First the Bad News!

Luke 9:22, NIV
‘And He said, “The Son of Man must suffer many things and be rejected by the elders, chief priests and teachers of the law, and he must be killed and on the third day be raised to life.”

I quite often hear people saying something like this – do you want the good news or the bad news? When answering such a question, some people will always go for the good news first, knowing that this will help them cope with whatever bad news might follow. Others will want to hear the bad news first, so that however bad it really is, they know they have something good to look forward to.

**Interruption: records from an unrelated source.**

/-- **BAND RIGIDITY (`k`-term law).**  Terms `t₀..t_{k−1}` dominant at strictly increasing slopes with equal `φ`-level `c`; `u` a columnwise
re-decomposition; all rests `slope − E·level` of the `t`'s and `u`'s in one band of width `W` with `(k/2)·W ≤ E`, `0 ≤ E`: then every `u_r`
has level `c`. [folklore] -/
theorem level_eq_of_redecomp_band {k : ℕ} (d : Fin K → ℕ) (v ε : Fin m → Fin m → Fin K → ℤ)
    (θ : Fin k → ℤ) (hθ : StrictMono θ) (t u : Fin k → Equiv.Perm (Fin m) × (Fin m → Fin K))
    (hdom : ∀ r, IsDominant d v ε (θ r) (t r))
    (hcol : ∀ i : Fin m, (univ : Finset (Fin k)).val.map (fun r => ((u r).1 i, (u r).2 i)) =
      (univ : Finset (Fin k)).val.map (fun r => ((t r).1 i, (t r).2 i)))
    (φ : Fin K → ℤ) (E R₀ W : ℤ) (hE : 0 ≤ E) (hlex : (((k / 2 : ℕ)) : ℤ) * W ≤ E)
    (hband_t : ∀ r, R₀ ≤ slope d (t r) - E * ∑ i, φ ((t r).2 i) ∧ slope d (t r) - E * ∑ i, φ ((t r).2 i) ≤ R₀ + W)
    (hband_u : ∀ r, R₀ ≤ slope d (u r) - E * ∑ i, φ ((u r).2 i) ∧ slope d (u r) - E * ∑ i, φ ((u r).2 i) ≤ R₀ + W)
    (c : ℤ) (hc : ∀ r, ∑ i, φ ((t r).2 i) = c) :
    ∀ r, ∑ i, φ ((u r).2 i) = c := by
  classical
  rcases Nat.eq_zero_or_pos k with hk | hk
  · subst hk; intro r; exact Fin.elim0 r
  obtain ⟨n, rfl⟩ : ∃ n, k = n + 1 := ⟨k - 1, by omega⟩
  set cnt : (Equiv.Perm (Fin m) × (Fin m → Fin K)) → ℤ := fun p => ∑ i, φ (p.2 i) with hcnt
  by_contra hne
  push Not at hne
  obtain ⟨r₀, hr₀⟩ := hne
  -- sort the u's by their levels
  let f : Fin (n + 1) → ℤ := fun r => cnt (u r)
  let π : Equiv.Perm (Fin (n + 1)) := Tuple.sort f
  have hmono : Monotone (f ∘ π) := Tuple.monotone_sort f
  let u' : Fin (n + 1) → Equiv.Perm (Fin m) × (Fin m → Fin K) := fun r => u (π r)
  have hcol' : ∀ i : Fin m, (univ : Finset (Fin (n + 1))).val.map (fun r => ((u' r).1 i, (u' r).2 i)) =
      (univ : Finset (Fin (n + 1))).val.map (fun r => ((t r).1 i, (t r).2 i)) := by
    intro i; rw [← hcol i]; exact pageRigid_colMultiset_comp_equiv u π i
  -- excesses
  let e : Fin (n + 1) → ℤ := fun r => cnt (u' r) - c
  have hemono : Monotone e := fun a b hab => by
    show cnt (u (π a)) - c ≤ cnt (u (π b)) - c
    have := hmono hab; simp only [Function.comp, f] at this; linarith
  have htot : ∑ r, cnt (u r) = ∑ r, cnt (t r) := by
    simp only [hcnt]
    exact pageRigid_sum_colfun_eq_of_redecomp t u hcol (fun _ l => φ l)
  have htot' : ∑ r, cnt (u' r) = ∑ r, cnt (u r) := Equiv.sum_comp π (fun r => cnt (u r))
  have hesum : ∑ r, e r = 0 := by
    show ∑ r, (cnt (u' r) - c) = 0
    rw [sum_sub_distrib, htot', htot]
    simp [hcnt, hc]
  have hene : ∃ r, e r ≠ 0 := by
    refine ⟨π.symm r₀, ?_⟩
    show cnt (u (π (π.symm r₀))) - c ≠ 0
    rw [Equiv.apply_symm_apply]
    intro h
    apply hr₀
    have : cnt (u r₀) = c := by linarith
    simpa only [hcnt] using this
  have hune : u' ≠ t := by
    intro h
    obtain ⟨r, hr⟩ := hene
    apply hr
    show cnt (u' r) - c = 0
    rw [h]; simp [hcnt, hc]
  -- the exchange lemma
  have hlt := sum_mul_slope_lt_of_redecomp d v ε θ t u' hdom hcol' hune
  -- slopes split as E·level + rest
  set rest : (Equiv.Perm (Fin m) × (Fin m → Fin K)) → ℤ := fun p => slope d p - E * cnt p with hrest
  have hsl : ∀ p : Equiv.Perm (Fin m) × (Fin m → Fin K), slope d p = E * cnt p + rest p := by
    intro p; simp only [hrest]; ring
  have hbu' : ∀ r, R₀ ≤ rest (u' r) ∧ rest (u' r) ≤ R₀ + W := fun r => hband_u (π r)
  have hbt : ∀ r, R₀ ≤ rest (t r) ∧ rest (t r) ≤ R₀ + W := fun r => hband_t r
  have hW0 : 0 ≤ W := by have := hbt 0; linarith [this.1, this.2]
  -- the difference sequence
  let x : Fin (n + 1) → ℤ := fun r => slope d (u' r) - slope d (t r)
  let y : Fin (n + 1) → ℤ := fun r => rest (u' r) - rest (t r)
  have hxy : ∀ r, x r = E * e r + y r := by
    intro r
    show slope d (u' r) - slope d (t r) = E * (cnt (u' r) - c) + (rest (u' r) - rest (t r))
    rw [hsl, hsl]
    have : cnt (t r) = c := by simp only [hcnt, hc]
    rw [this]; ring
  have hslopetot : ∑ r, slope d (u' r) = ∑ r, slope d (t r) := by
    unfold LacunarySymmetroidMatrixDescartes.TropicalCensus.slope
    exact pageRigid_sum_colfun_eq_of_redecomp t u' hcol' (fun _ l => (d l : ℤ))
  have hxsum : ∑ r, x r = 0 := by
    show ∑ r, (slope d (u' r) - slope d (t r)) = 0
    rw [sum_sub_distrib, hslopetot]; ring
  have hysum : ∑ r, y r = 0 := by
    have : ∑ r, x r = E * ∑ r, e r + ∑ r, y r := by
      rw [mul_sum, ← sum_add_distrib]; exact sum_congr rfl fun r _ => hxy r
    rw [hxsum, hesum, mul_zero, zero_add] at this
    exact this.symm
  have hyB : ∀ r, -W ≤ y r ∧ y r ≤ W := by
    intro r
    constructor
    · show -W ≤ rest (u' r) - rest (t r); linarith [(hbu' r).1, (hbt r).2]
    · show rest (u' r) - rest (t r) ≤ W; linarith [(hbu' r).2, (hbt r).1]
  -- suffix sums of x are nonnegative
  have htail : ∀ j : Fin (n + 1), j ≠ 0 → 0 ≤ ∑ r, (if j ≤ r then x r else 0) := by
    intro j hj
    have hj' : (j : ℕ) ≠ 0 := fun h => hj (Fin.ext h)
    have h1 := pageRigid_suffix_pos e hemono hesum hene j hj'
    have h2 := pageRigid_suffix_ge y W hyB hysum j
    have hsplit : ∑ r, (if j ≤ r then x r else 0)
        = E * ∑ r, (if j ≤ r then e r else 0) + ∑ r, (if j ≤ r then y r else 0) := by
      rw [mul_sum, ← sum_add_distrib]
      refine sum_congr rfl fun r _ => ?_
      split_ifs <;> simp [hxy]
    rw [hsplit]
    have hmin : ((min (j : ℕ) (n + 1 - j) : ℕ) : ℤ) ≤ (((n + 1) / 2 : ℕ) : ℤ) := by
      have : min (j : ℕ) (n + 1 - (j : ℕ)) ≤ (n + 1) / 2 := by
        have hjlt : (j : ℕ) < n + 1 := j.isLt
        rcases le_total (j : ℕ) (n + 1 - j) with h | h
        · rw [min_eq_left h]; omega
        · rw [min_eq_right h]; omega
      exact_mod_cast this
    nlinarith
  -- Abel: Σ (θ r − θ 0) x r ≥ 0, i.e. Σ θ r x r ≥ 0, contradicting the exchange lemma
  have habel := pageRigid_abel_nonneg n θ x hθ.monotone htail
  have hzero : ∑ r, (θ r - θ 0) * x r = ∑ r, θ r * x r := by
    have : ∑ r, (θ r - θ 0) * x r = ∑ r, θ r * x r - θ 0 * ∑ r, x r := by
      rw [mul_sum, ← sum_sub_distrib]; exact sum_congr rfl fun r _ => by ring
    rw [this, hxsum, mul_zero, sub_zero]
  have hsum_x : ∑ r, θ r * x r = ∑ r, θ r * slope d (u' r) - ∑ r, θ r * slope d (t r) := by
    rw [← sum_sub_distrib]; exact sum_congr rfl fun r _ => by show θ r * (slope d (u' r) - slope d (t r)) = _; ring
  rw [hzero, hsum_x] at habel
  linarith
/-- Shrinking `Σ` relaxes the condition. [folklore] -/
theorem strictSelmer_anti {S₁ S₁' : Set (HeightOneSpectrum (𝓞 K))} (h : S₁ ⊆ S₁') :
    strictSelmer κ M R V j S₀ ε S₁' ≤ strictSelmer κ M R V j S₀ ε S₁ := fun s hs ↦
  (mem_strictSelmer_iff κ M R V j S₀ ε S₁ s).2 fun w hw σ ↦ (mem_strictSelmer_iff κ M R V j S₀ ε S₁' s).1 hs w (h hw) σ

/-- ★ **`Sel_{str at Σ} ≤ Sel_{str,v} = ker loc_v`** for `v ∈ Σ` (the conjugate `σ = 1`), `loc_v` taken for the canonical restricted action: the strict dual
`Y′` is a quotient of `coker gX = Sel_{str,v}^∨`. [cite: Kobayashi2003, Thm. 7.3 i)] -/
theorem strictSelmer_le_strictAt {S₁ : Set (HeightOneSpectrum (𝓞 K))} {v : HeightOneSpectrum (𝓞 K)} (hvS : v ∈ S₁) (hv : (p : 𝓞 K) ∈ v.asIdeal) :
    letI := localAction (closureEmb (K := K) (v.adicCompletion K)) M
    strictSelmer κ M R V j S₀ ε S₁ ≤ strictAt κ M R V j S₀ ε v (fun _ _ ↦ rfl) hv := by
  letI := localAction (closureEmb (K := K) (v.adicCompletion K)) M
  intro s hs
  have h := (mem_strictSelmer_iff κ M R V j S₀ ε S₁ s).1 hs v hvS 1
  rw [conjH1_one_holds κ.kerSubgroup M, AddMonoidHom.id_apply] at h
  exact (mem_strictAt_iff κ M R V j S₀ ε v (fun _ _ ↦ rfl) hv s).2 h

/-- **`Sel_{str at Σ}` is stable under every conjugation `conj_τ`, `τ ∈ Γ_K`** (`conj_σ ∘ conj_τ = conj_{στ}` permutes the conditions).
[cite: NeukirchSchmidtWingberg2008, I.§5] -/
theorem conjSignedSat_mem_strictSelmer (S₁ : Set (HeightOneSpectrum (𝓞 K))) (τ : absoluteGaloisGroup K)
    {s : signedTransportSelmerInftySat κ M R V j S₀ ε} (hs : s ∈ strictSelmer κ M R V j S₀ ε S₁) :
    conjSignedSat κ M R V j S₀ ε τ s ∈ strictSelmer κ M R V j S₀ ε S₁ := by
  rw [mem_strictSelmer_iff] at hs ⊢
  intro w hw σ
  have h := hs w hw (σ * τ)
  rw [conjH1_mul_holds κ.kerSubgroup M σ τ, AddMonoidHom.comp_apply] at h
  rw [coe_conjSignedSat_apply]
  exact h
/-!
# OutsiderSandwich — block descent: the minimal counterexample lives on one coupled block of `cw₂ ⊗ cw₂`

Route `OutsiderSandwich` (decomp-mm, lens 4: minimal counterexample / extremal reduction, generation 17;
kernel 3 of the coupling line after `OutsiderSandwichCoupling`, `OutsiderSandwichCouplingSubrank`).
Generation 16 localised a minimal counterexample to `ω = 2` on the coupling tensor `C = C₁ ⊠ C₂ ⊠ C₃`
(`64³`).  Here it is pushed onto the single **coupled block** `C₁ = coupling₁` (`4 × 4 × 4`, eight ones,
`C₁ = Σ_{a,b} x_{ab} (y_{a0} z_{0b} + y_{0b} z_{a0})`; x-slice space `{A ⊕ Aᵀ} ≅ {A ⊕ adj A}`, i.e.
`C₁ ≅ ⟨2,2,2⟩ − (x₁₁+x₂₂) ⊗ I''`; free, tight, uniform marginals; flattening ranks `(4,4,4)`; generic
slice ranks `(4,3,3)`; border rank `≥ 6`; no known universal spectral point separates it from `⟨2,2,2⟩`).

* §1 pieces: `BlockTangency` (attacked), `BlockMergeOptimal` (residual), the ω-free leaf `BlockIsMM`
  (`⟨2,2,2⟩ ≲ C_k`), the in-print floor `BlockSubrankFull` / `BlockDiagonal` (`Q̃(C_k) = 4`, Strassen
  1991), the provable benchmark `CouplingBenchmark` (`4F⟨2,2,2⟩² ≤ F(C)`: the outer block support of `C`
  is exactly `supp⟨2,2,2⟩` with blocks `≅ ⟨4,4,4⟩`, so Salem–Spencer zeroing packs `4^{N−o(N)}` disjoint
  `⟨4^N,4^N,4^N⟩` into `C^{⊠N}`), and the ω-free dischargers `BlockRankLeFour` (`R̃(C_k) ≤ 4`, an
  asymptotic-rank-conjecture instance) and `BlockBelowMM` (`C₁ ≲ ⟨2,2,2⟩`) of the residual;
* §2 NEC: `S ⟹ BlockTangency` (vacuous), `S ⟹ BlockMergeOptimal` (`ζ₁`), `BlockSubrankFull → S → BlockIsMM`;
* §3 **`summit_iff_block : S ⟺ BlockTangency ∧ BlockMergeOptimal`** (hypothesis-free);
* §4 edges `BlockTangency ⟹ CouplingTangency`, `CouplingMergeOptimal ⟹ BlockMergeOptimal` (residual
  weaker again: `LaserMergeOptimal ⟹ CouplingMergeOptimal ⟹ BlockMergeOptimal`), `BlockIsMM ⟹ CouplingIsMM`,
  `BlockDiagonal ⟹ BlockSubrankFull ⟹ CouplingSubrankFull`, `BlockSubrankFull → BlockTangency → BlockIsMM`,
  `summit_iff_blockIsMM : BlockSubrankFull → (S ⟺ BlockIsMM ∧ CouplingMergeOptimal)`;
* §5 the door **`CouplingBenchmark → BlockRankLeFour → S`**: if `ω > 2`, one of the explicit `4 × 4 × 4`
  free tight tensors `C_k` violates Strassen's asymptotic rank conjecture; `BlockRankLeFour`,
  `BlockBelowMM ⟹` the residuals.

References: Coppersmith–Winograd, J. Symbolic Comput. 9 (1990), §§6–7 [CoppersmithWinograd1990];
Bürgisser–Clausen–Shokrollahi (1997) §15.7–15.8 [BurgisserClausenShokrollahi1997]; Strassen, Crelle 384
(1988) Thm. 3.8 and 413 (1991) [Strassen1988]; Christandl–Vrana–Zuiddam, JAMS 36 (2023) Prop. 1.6
[ChristandlVranaZuiddam2023]; Conner–Gesmundo–Landsberg–Ventura, comput. complexity 31 (2022) =
arXiv:1909.04785 (tensors whose minimal asymptotic rank would give `ω = 2`).
-/

open scoped BigOperators Topology
open Filter
open Literature.Computability.AlgebraicComplexity
open Summit.MatrixMultiplication.MatrixMultiplication.Theorems.OutsiderSandwichLaserFloor
open Summit.MatrixMultiplication.MatrixMultiplication.Theorems.OutsiderSandwichLaserFloorCut
open Summit.MatrixMultiplication.MatrixMultiplication.Theorems.OutsiderSandwichLaserFloorTop
open Summit.MatrixMultiplication.MatrixMultiplication.Theorems.OutsiderSandwichContactFace
open Summit.MatrixMultiplication.MatrixMultiplication.Theorems.OutsiderSandwichCoupling
open Summit.MatrixMultiplication.MatrixMultiplication.Theorems.OutsiderSandwichCouplingSubrank
open Summit.MatrixMultiplication.MatrixMultiplication.Theorems.OutsiderSandwichEdgeRigidity (four_le_map_matMulTensor_two)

In the conversation that Jesus had with his disciples, just prior to our Scripture for today, He had asked the disciples, “Who do the crowds say that I am?” It was the apostle Peter who got the right answer when he said, “the Christ of God.” Peter had really understood through divine revelation who this amazing teacher and healer that they were following really was. God the Father had given him revelation and he had spoken out what God had put into his spirit (Matthew 16: 17).

It was at this moment that the disciples, probably for the first time, really understood that the Rabbi they were following was, indeed, the One who had been prophesied about by Isaiah and many other prophets. I would love to have been there to see the look of amazed revelation that passed across the faces of all the disciples who were present. There would surely have been an explosion of excitement in their emotions as this extraordinary truth about the nature of Jesus began to dawn on their understanding. It could, perhaps, have broken out into premature public revelation and euphoria, for Jesus immediately asked them “not to tell this to anyone.” For while the knowledge of who Jesus really was, and is, was extraordinarily wonderful good news, first there was some bad news that the disciples had to both hear about, and eventually understand, before the full revelation of Jesus, the son of God, could be made to the world.

The bad news that Jesus had to share with them was really bad news. For Jesus then told them that he was going to suffer many things in Jerusalem. He would be rejected by the elders, chief priests and teachers of the law and he must be killed before they could celebrate the good news that on the third day he would be raised again to life.

On this day when the Christian church worldwide remembers the death of our Lord Jesus, my heart is filled with an immeasurable depth of thanksgiving for the one who knew what was ahead of him, but did not turn away from the path of sacrifice – the one and only sacrifice which made it possible for our sins to be forgiven, because our debt was going to be paid for on the cross. Hallelujah, what a Saviour!

Prayer: Thank you, Jesus, for your amazing love for sinners such as me. Thank you that You, knowing who You were, still chose to walk the path of sacrifice, so that we may know that God loves us and that we could be redeemed out of the hands of the enemy and enjoy eternal life both now and for evermore. Amen.